One part of the entries below is wanted: the lines from the one containing "MaxContactCutLassoCutAsides.lcNoDefectLassosDeep_iff.mpr" through the one containing "theorem blSatDefectDeep_holds : MaxContactCut.BLSatDefectDeep". Write those out exactly and nothing else.
......
import Summits.ResolutionOfSingularities.ResolutionOfSingularities.Theorems.DefectWalksDeepHolds
import Summits.ResolutionOfSingularities.ResolutionOfSingularities.Theorems.WallFrames17
import Summits.ResolutionOfSingularities.ResolutionOfSingularities.Theorems.MaxContactCutWallCut
import Summits.ResolutionOfSingularities.ResolutionOfSingularities.Theorems.MaxContactCutFreezeCutDead
import Summits.ResolutionOfSingularities.ResolutionOfSingularities.Theorems.MaxContactCutCoefficientCut
import Summits.ResolutionOfSingularities.ResolutionOfSingularities.Theorems.MaxContactCutTightCut
import Summits.ResolutionOfSingularities.ResolutionOfSingularities.Theorems.MaxContactCutFloorCut
import Summits.ResolutionOfSingularities.ResolutionOfSingularities.Theorems.MaxContactCutConeCutCells
import Summits.ResolutionOfSingularities.ResolutionOfSingularities.Theorems.MaxContactCutBoundaryLedger
import Summits.ResolutionOfSingularities.ResolutionOfSingularities.Theorems.MaxContactCutLassoCutAsides
import Summits.ResolutionOfSingularities.ResolutionOfSingularities.Theorems.MaxContactCutFrobeniusDescent
import Summits.ResolutionOfSingularities.ResolutionOfSingularities.Theorems.MaxContactCutTightDefect
import Summits.ResolutionOfSingularities.ResolutionOfSingularities.Theorems.MaxContactCutUniformWalks
import Summits.ResolutionOfSingularities.ResolutionOfSingularities.Theorems.TowerDictionaryHoldsC
import Summits.ResolutionOfSingularities.ResolutionOfSingularities.Theorems.ItineraryCutClasses
import HarnessLib

/-!
# ColumnLedger — the `|σ| = 3` forced-walk column and the pure-head slice of 30253 are THEOREMS

NODE (decomp-res-lens-5, gen 40; RESIDUAL MODE; lens «finite/base range + asymptotic regime + bridge»).  0-weight LEDGER
file (critic ROW 232 (Q1): «LossyGate v2 after WildDescent13/14 land, with `hW` discharged BY NAME»; ROW 232 (Q2a): «with
lens-3's `lawLossEntry` it then closes 31768/31769 and the 30253-slice `PolyPureTowersTerminate` BY NAME — no second
payment to anyone for that composition»).  Every declaration below is a COMPOSITION of LANDED theorems by name; nothing is
re-typed, no port, no fact, no hypothesis.

**Target.** The polynomial pure-head SLICE of the host aside 30253 `MaxContactCut.NoForcedTowers`:
`TightDefectClasses.PolyPureTowersTerminate` — no infinite forced point tower is rooted at `(𝔸⁴_k, (Z^{pᵉ} + F), ∅, pᵉ)`,
`k` perfect, EVERY `e ≥ 1` — together with the whole `|σ| = 3` model column (Hauser's point-blow-up walks of the cleaned
pure head over perfect fields).

**Node (all three pieces of the lens DECIDED, so the target is a theorem).**
  Target ⟸ WILD [`WallCut.NoWildBalancedStrictTailsDeep` · DECIDED `WildDescent.noWildBalancedStrictTailsDeep_holds`
            (lens-5 g36, Theorems/WildDescent13)]
         ∧ LOSSY [`WallCut.NoLossyStrictTailsDeep` · DECIDED `LossEpisode.noLossyStrictTailsDeep` (lens-3 g29, critic ROW 250,
            Theorems/LossEntryW33)]
         ∧ DICTIONARY [`TightDefectClasses.TowerDictionary` · DECIDED `TowerDictionaryHolds.towerDictionary_holds`
            (lens-5 g39, critic ROW 246, Theorems/TowerDictionaryHolds)],
  the other four cells of the gate (`free point`, `high planar joint`, `δ-balanced boundary`, `tame δ-balanced strict`)
  being the tree's `ProximityCut.noFreePointTailsDeep_holds`, `GhostDescent.noHighPlanarJointTailsDeep_holds`,
  `WallFrames.noBalancedBoundaryTailsDeep_holds`, `WallFrames.noTameBalancedStrictTailsDeep_holds` (all consumed inside
  `WildDescent.defectWalksDeep_iff_lossy`, Theorems/WildDescent14).

**Lens reading (why this is the lens's node, and what is new).** In the exponent axis `q = pᵉ` the FINITE BASE `e = 1`
(item 31768, previously closed only modulo the Cossart–Piltant 2019 Thm 1.5 (i) print, Theorems/MaxContactCutShallowPort)
is ABSORBED by the ASYMPTOTIC REGIME `e ≥ 2` through the monotone BRIDGE `FrobeniusDescentClasses.defectOne_of_defectDeep`
(Frobenius lift `walksAt_antitone`: a bad walk at exponent `pᵉ` is a bad walk at `p^{e'}`, `e ≤ e'`), and the scheme/model
BRIDGE is the dictionary: so `PolyPureTowersShallow` (31768) and the whole slice `PolyPureTowersTerminate` are now
FACT-FREE theorems — the CP2019 fact is no longer used anywhere on this column.  «Why novel»: the first hypothesis-free,
fact-free proof in the tree that NO polynomial pure-head datum `Z^{pᵉ} + F(u₁,u₂,u₃)` over a perfect field of
characteristic `p` carries an infinite forced point tower, for every `p` and every `e ≥ 1` (Moh–Hauser kangaroo walks
included), assembled from three independently decided cells.

**Ledger (route items of `route-ResolutionOfSingularities-MaxContactCut` proved BY NAME below; all were `open` on
2026-08-31T23:25Z).**  [31770 `DefectWalksDeep` and 31769 `PolyPureTowersDeep` are closed by the census's one-liners
Theorems/DefectWalksDeepHolds + Theorems/PolyPureTowersDeepHolds (critic RULING 2026-08-31T23:29:41Z), imported here] · 33331 `DefectWalksOne` · 33330 `PrimDefectWalksDeep` · 33332 `PrimWalks` ·
33494 `UWAlgWalksTerminate` · 33348 `LCNoLassos` · 33349 `LCNoAperiodicWalks` · 33350 `LCNoDefectLassosDeep` ·
33351 `LCNoAperiodicDefectWalksDeep` · 31870 `ICNoPlateauDeep` · 33393 `BLNoCriticalFreePlateauxDeep` · 33396 `BLSatDefectDeep` ·
27645 `FLNoHighPlateauxDeepTwo` · 27861 `CCNoTameMixedTailsDeep` · 28122 `CFNoSkewJointTailsDeep` ·
28532 `TightNoJointTailsFromFourDeep` · 27367 `ECNoSmallDeadStrictHighSkewJointTailsDeep` (lens-3's cell; composition only) ·
31768 `PolyPureTowersShallow` — SEVENTEEN items here (+ the census's two = the whole column).  NOT closed: 33493 `UWFiniteFieldCriterion`
(only modulo the typed port `UniformWalks.CompactnessPort` via `UniformWalks.sliceTerminate_iff_exists_unifBound` and
`UniformWalks.sliceTerminate_of_walksTerminate walksTerminate_holds`; the port is not proved in the tree).

**Honest scope.** NOT a proof of 30253 `NoForcedTowers`: the slice is NECESSARY for it
(`MaxContactCutTightDefect.polyPureTowersTerminate_of_noForcedTowers`) and nothing here bears on general forced towers
(lens-4's root `HugValuationCut.noForcedTowers_of_g45`, 13 binders, untouched); 31771 `PolyPureReduction` (the E-format
rung above the slice: weak resolution of pure-head data) untouched; no placeholders, axioms standard.
[folklore]
-/

noncomputable section

namespace Summit.ResolutionOfSingularities.ResolutionOfSingularities.Theorems.ColumnLedger

open Summit.ResolutionOfSingularities.ResolutionOfSingularities.Theses
open Summit.ResolutionOfSingularities.ResolutionOfSingularities.Theorems

/-! ## §1 The gate, discharged (31770 = census `DefectWalksDeepHolds`): WILD `WildDescent.noWildBalancedStrictTailsDeep_holds` ∧ LOSSY `LossEpisode.noLossyStrictTailsDeep` -/

/-- 31770 at the Theorems-side type: the census's by-name closer `DefectWalksDeepHolds.defectWalksDeep_holds`
(`= WildDescent.defectWalksDeep_of_lossy' LossEpisode.noLossyStrictTailsDeep`) through the definitional unfolding
`MaxContactCutTightDefect.defectWalksDeep_iff`. [composition] [folklore] -/
theorem defectWalksTerminateDeep_holds : TightDefectClasses.DefectWalksTerminateDeep :=
  MaxContactCutTightDefect.defectWalksDeep_iff.mp DefectWalksDeepHolds.defectWalksDeep_holds

/-! ## §2 The model column, every exponent `e ≥ 1` (Frobenius lift = the bridge from the asymptotic regime to the base) -/

/-- **`WalksTerminate` HOLDS** — ALL forced point walks of cleaned pure heads `Z^{pᵉ} + F(u₁,u₂,u₃)`, every `e ≥ 1`, every
perfect field of characteristic `p`, terminate (`MaxContactCutFrobeniusDescent.defectWalksDeep_iff_walksTerminate`).
[composition] [folklore] -/
theorem walksTerminate_holds : TightDefectClasses.WalksTerminate :=
  MaxContactCutFrobeniusDescent.defectWalksDeep_iff_walksTerminate.mp DefectWalksDeepHolds.defectWalksDeep_holds

/-- **33331 `MaxContactCut.DefectWalksOne` HOLDS** (the base `e = 1`, heads `Z^p + F`, by Frobenius lift from the deep
column). [composition] [folklore] -/
theorem defectWalksOne_holds : MaxContactCut.DefectWalksOne :=
  FrobeniusDescentClasses.defectOne_of_defectDeep defectWalksTerminateDeep_holds

/-- **33330 `MaxContactCut.PrimDefectWalksDeep` HOLDS** (primitive deep column). [composition] [folklore] -/
theorem primDefectWalksDeep_holds : MaxContactCut.PrimDefectWalksDeep :=
  FrobeniusDescentClasses.primDefectDeep_of_defectDeep defectWalksTerminateDeep_holds

/-- **33332 `MaxContactCut.PrimWalks` HOLDS** (primitive columns, all exponents). [composition] [folklore] -/
theorem primWalks_holds : MaxContactCut.PrimWalks :=
  FrobeniusDescentClasses.walksTerminate_iff_prim.mp walksTerminate_holds

/-- **33494 `MaxContactCut.UWAlgWalksTerminate` HOLDS** (walks over algebraic, i.e. locally finite, fields).
[composition] [folklore] -/
theorem uwAlgWalksTerminate_holds : MaxContactCut.UWAlgWalksTerminate :=
  UniformWalks.uwAlgWalksTerminate_of_walksTerminate walksTerminate_holds

/-- **33348 `MaxContactCut.LCNoLassos` HOLDS** (no finite lasso). [composition] [folklore] -/
theorem lcNoLassos_holds : MaxContactCut.LCNoLassos :=
  MaxContactCutLassoCutAsides.lcNoLassos_iff.mpr (LassoCut.noLassos_of_walks walksTerminate_holds)

/-- **33349 `MaxContactCut.LCNoAperiodicWalks` HOLDS** (no aperiodic walk). [composition] [folklore] -/
theorem lcNoAperiodicWalks_holds : MaxContactCut.LCNoAperiodicWalks :=
  MaxContactCutLassoCutAsides.lcNoAperiodicWalks_iff.mpr (LassoCut.noAperiodic_of_walks walksTerminate_holds)

/-- **33350 `MaxContactCut.LCNoDefectLassosDeep` HOLDS**. [composition] [folklore] -/
theorem lcNoDefectLassosDeep_holds : MaxContactCut.LCNoDefectLassosDeep :=
  MaxContactCutLassoCutAsides.lcNoDefectLassosDeep_iff.mpr
    (LassoCut.noDefectLassosDeep_of_defectDeep defectWalksTerminateDeep_holds)

/-- **33351 `MaxContactCut.LCNoAperiodicDefectWalksDeep` HOLDS**. [composition] [folklore] -/
theorem lcNoAperiodicDefectWalksDeep_holds : MaxContactCut.LCNoAperiodicDefectWalksDeep :=
  MaxContactCutLassoCutAsides.lcNoAperiodicDefectWalksDeep_iff.mpr
    (LassoCut.noAperiodicDefectDeep_of_defectDeep defectWalksTerminateDeep_holds)

/-- **31870 `MaxContactCut.ICNoPlateauDeep` HOLDS** (no infinite plateau tail; `ItineraryCutClasses.noPlateau_of_deep`).
[composition] [folklore] -/
theorem icNoPlateauDeep_holds : MaxContactCut.ICNoPlateauDeep :=
  ItineraryCutClasses.noPlateau_of_deep defectWalksTerminateDeep_holds

/-- **33393 `MaxContactCut.BLNoCriticalFreePlateauxDeep` HOLDS** (`MaxContactCutBoundaryLedger.blNoCritical_of_icNoPlateau`).
[composition] [folklore] -/
theorem blNoCriticalFreePlateauxDeep_holds : MaxContactCut.BLNoCriticalFreePlateauxDeep :=
  MaxContactCutBoundaryLedger.blNoCritical_of_icNoPlateau icNoPlateauDeep_holds

/-- **33396 `MaxContactCut.BLSatDefectDeep` HOLDS** (`BoundaryLedger.satDeep_of_deep`). [composition] [folklore] -/
theorem blSatDefectDeep_holds : MaxContactCut.BLSatDefectDeep :=
  MaxContactCutBoundaryLedger.blSatDefectDeep_iff.mpr (BoundaryLedger.satDeep_of_deep defectWalksTerminateDeep_holds)

/-- **27645 `MaxContactCut.FLNoHighPlateauxDeepTwo` HOLDS** (`FloorCut.highTwo_of_defectWalksDeep`). [composition] [folklore] -/
theorem flNoHighPlateauxDeepTwo_holds : MaxContactCut.FLNoHighPlateauxDeepTwo :=
  FloorCut.highTwo_of_defectWalksDeep DefectWalksDeepHolds.defectWalksDeep_holds

/-- **27861 `MaxContactCut.CCNoTameMixedTailsDeep` HOLDS** (second conjunct of `ConeCut.highTwo_iff_free_tame`).
[composition] [folklore] -/
theorem ccNoTameMixedTailsDeep_holds : MaxContactCut.CCNoTameMixedTailsDeep :=
  (ConeCut.highTwo_iff_free_tame.mp flNoHighPlateauxDeepTwo_holds).2

/-- **28122 `MaxContactCut.CFNoSkewJointTailsDeep` HOLDS** (`CoefficientCut.skew_of_defectWalksDeep`). [composition] [folklore] -/
theorem cfNoSkewJointTailsDeep_holds : MaxContactCut.CFNoSkewJointTailsDeep :=
  CoefficientCut.skew_of_defectWalksDeep DefectWalksDeepHolds.defectWalksDeep_holds

/-- **28532 `MaxContactCut.TightNoJointTailsFromFourDeep` HOLDS** (`TightCut.four_of_defectWalksDeep`). [composition] [folklore] -/
theorem tightNoJointTailsFromFourDeep_holds : MaxContactCut.TightNoJointTailsFromFourDeep :=
  TightCut.four_of_defectWalksDeep DefectWalksDeepHolds.defectWalksDeep_holds

/-- **27367 `MaxContactCut.ECNoSmallDeadStrictHighSkewJointTailsDeep` HOLDS** — lens-3's column item (critic ROW 250 paid
lens-3 for the LOSSY law; this line is the 0-weight composition): the tree's EXACT carve
`WallCut.smallDeadStrict_iff_lossy_tame_wild` with LOSSY (`LossEpisode.noLossyStrictTailsDeep`), TAME
(`WallFrames.noTameBalancedStrictTailsDeep_holds`, WallFrames17) and WILD (`WildDescent.noWildBalancedStrictTailsDeep_holds`,
WildDescent13) all decided. [composition] [folklore] -/
theorem ecNoSmallDeadStrictHighSkewJointTailsDeep_holds : MaxContactCut.ECNoSmallDeadStrictHighSkewJointTailsDeep :=
  WallCut.smallDeadStrict_iff_lossy_tame_wild.mpr
    ⟨LossEpisode.noLossyStrictTailsDeep, WallFrames.noTameBalancedStrictTailsDeep_holds,
      WildDescent.noWildBalancedStrictTailsDeep_holds⟩

/-! ## §3 The scheme column: the pure-head slice of 30253, FACT-FREE (dictionary = the scheme/model bridge) -/

/-- **THE SLICE OF 30253 HOLDS, hypothesis-free and fact-free: `TightDefectClasses.PolyPureTowersTerminate`** — no
infinite forced point tower (tree `ForcedTower`) is rooted at a polynomial pure-head datum `(𝔸⁴_k, (Z^{pᵉ} + F), ∅, pᵉ)`,
`k` perfect of characteristic `p`, for every prime `p` and EVERY `e ≥ 1`: the dictionary `towerDictionary_holds` (lens-5
g39) transports the model statement `walksTerminate_holds`.  The Cossart–Piltant 2019 fact used for `e = 1` in
Theorems/MaxContactCutShallowPort is NOT used. [composition] [folklore] -/
theorem polyPureTowersTerminate_holds : TightDefectClasses.PolyPureTowersTerminate :=
  TightDefectClasses.polyPureTowersTerminate_of_model TowerDictionaryHolds.towerDictionary_holds walksTerminate_holds

/-- **31768 `MaxContactCut.PolyPureTowersShallow` HOLDS, FACT-FREE** (`e = 1`; supersedes the CP2019-conditional
`MaxContactCutShallowPort.polyPureTowersShallow_of_cp` for the purpose of the item). [composition] [folklore] -/
theorem polyPureTowersShallow_holds : MaxContactCut.PolyPureTowersShallow :=
  MaxContactCutTightDefect.polyPureTowersShallow_iff.mpr
    (TightDefectClasses.shallow_of_polyPureTowers polyPureTowersTerminate_holds)

end Summit.ResolutionOfSingularities.ResolutionOfSingularities.Theorems.ColumnLedger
......
*Response*:
  MaxContactCutLassoCutAsides.lcNoDefectLassosDeep_iff.mpr
    (LassoCut.noDefectLassosDeep_of_defectDeep defectWalksTerminateDeep_holds)

/-- **33351 `MaxContactCut.LCNoAperiodicDefectWalksDeep` HOLDS**. [composition] [folklore] -/
theorem lcNoAperiodicDefectWalksDeep_holds : MaxContactCut.LCNoAperiodicDefectWalksDeep :=
  MaxContactCutLassoCutAsides.lcNoAperiodicDefectWalksDeep_iff.mpr
    (LassoCut.noAperiodicDefectDeep_of_defectDeep defectWalksTerminateDeep_holds)

/-- **31870 `MaxContactCut.ICNoPlateauDeep` HOLDS** (no infinite plateau tail; `ItineraryCutClasses.noPlateau_of_deep`).
[composition] [folklore] -/
theorem icNoPlateauDeep_holds : MaxContactCut.ICNoPlateauDeep :=
  ItineraryCutClasses.noPlateau_of_deep defectWalksTerminateDeep_holds

/-- **33393 `MaxContactCut.BLNoCriticalFreePlateauxDeep` HOLDS** (`MaxContactCutBoundaryLedger.blNoCritical_of_icNoPlateau`).
[composition] [folklore] -/
theorem blNoCriticalFreePlateauxDeep_holds : MaxContactCut.BLNoCriticalFreePlateauxDeep :=
  MaxContactCutBoundaryLedger.blNoCritical_of_icNoPlateau icNoPlateauDeep_holds

/-- **33396 `MaxContactCut.BLSatDefectDeep` HOLDS** (`BoundaryLedger.satDeep_of_deep`). [composition] [folklore] -/
theorem blSatDefectDeep_holds : MaxContactCut.BLSatDefectDeep :=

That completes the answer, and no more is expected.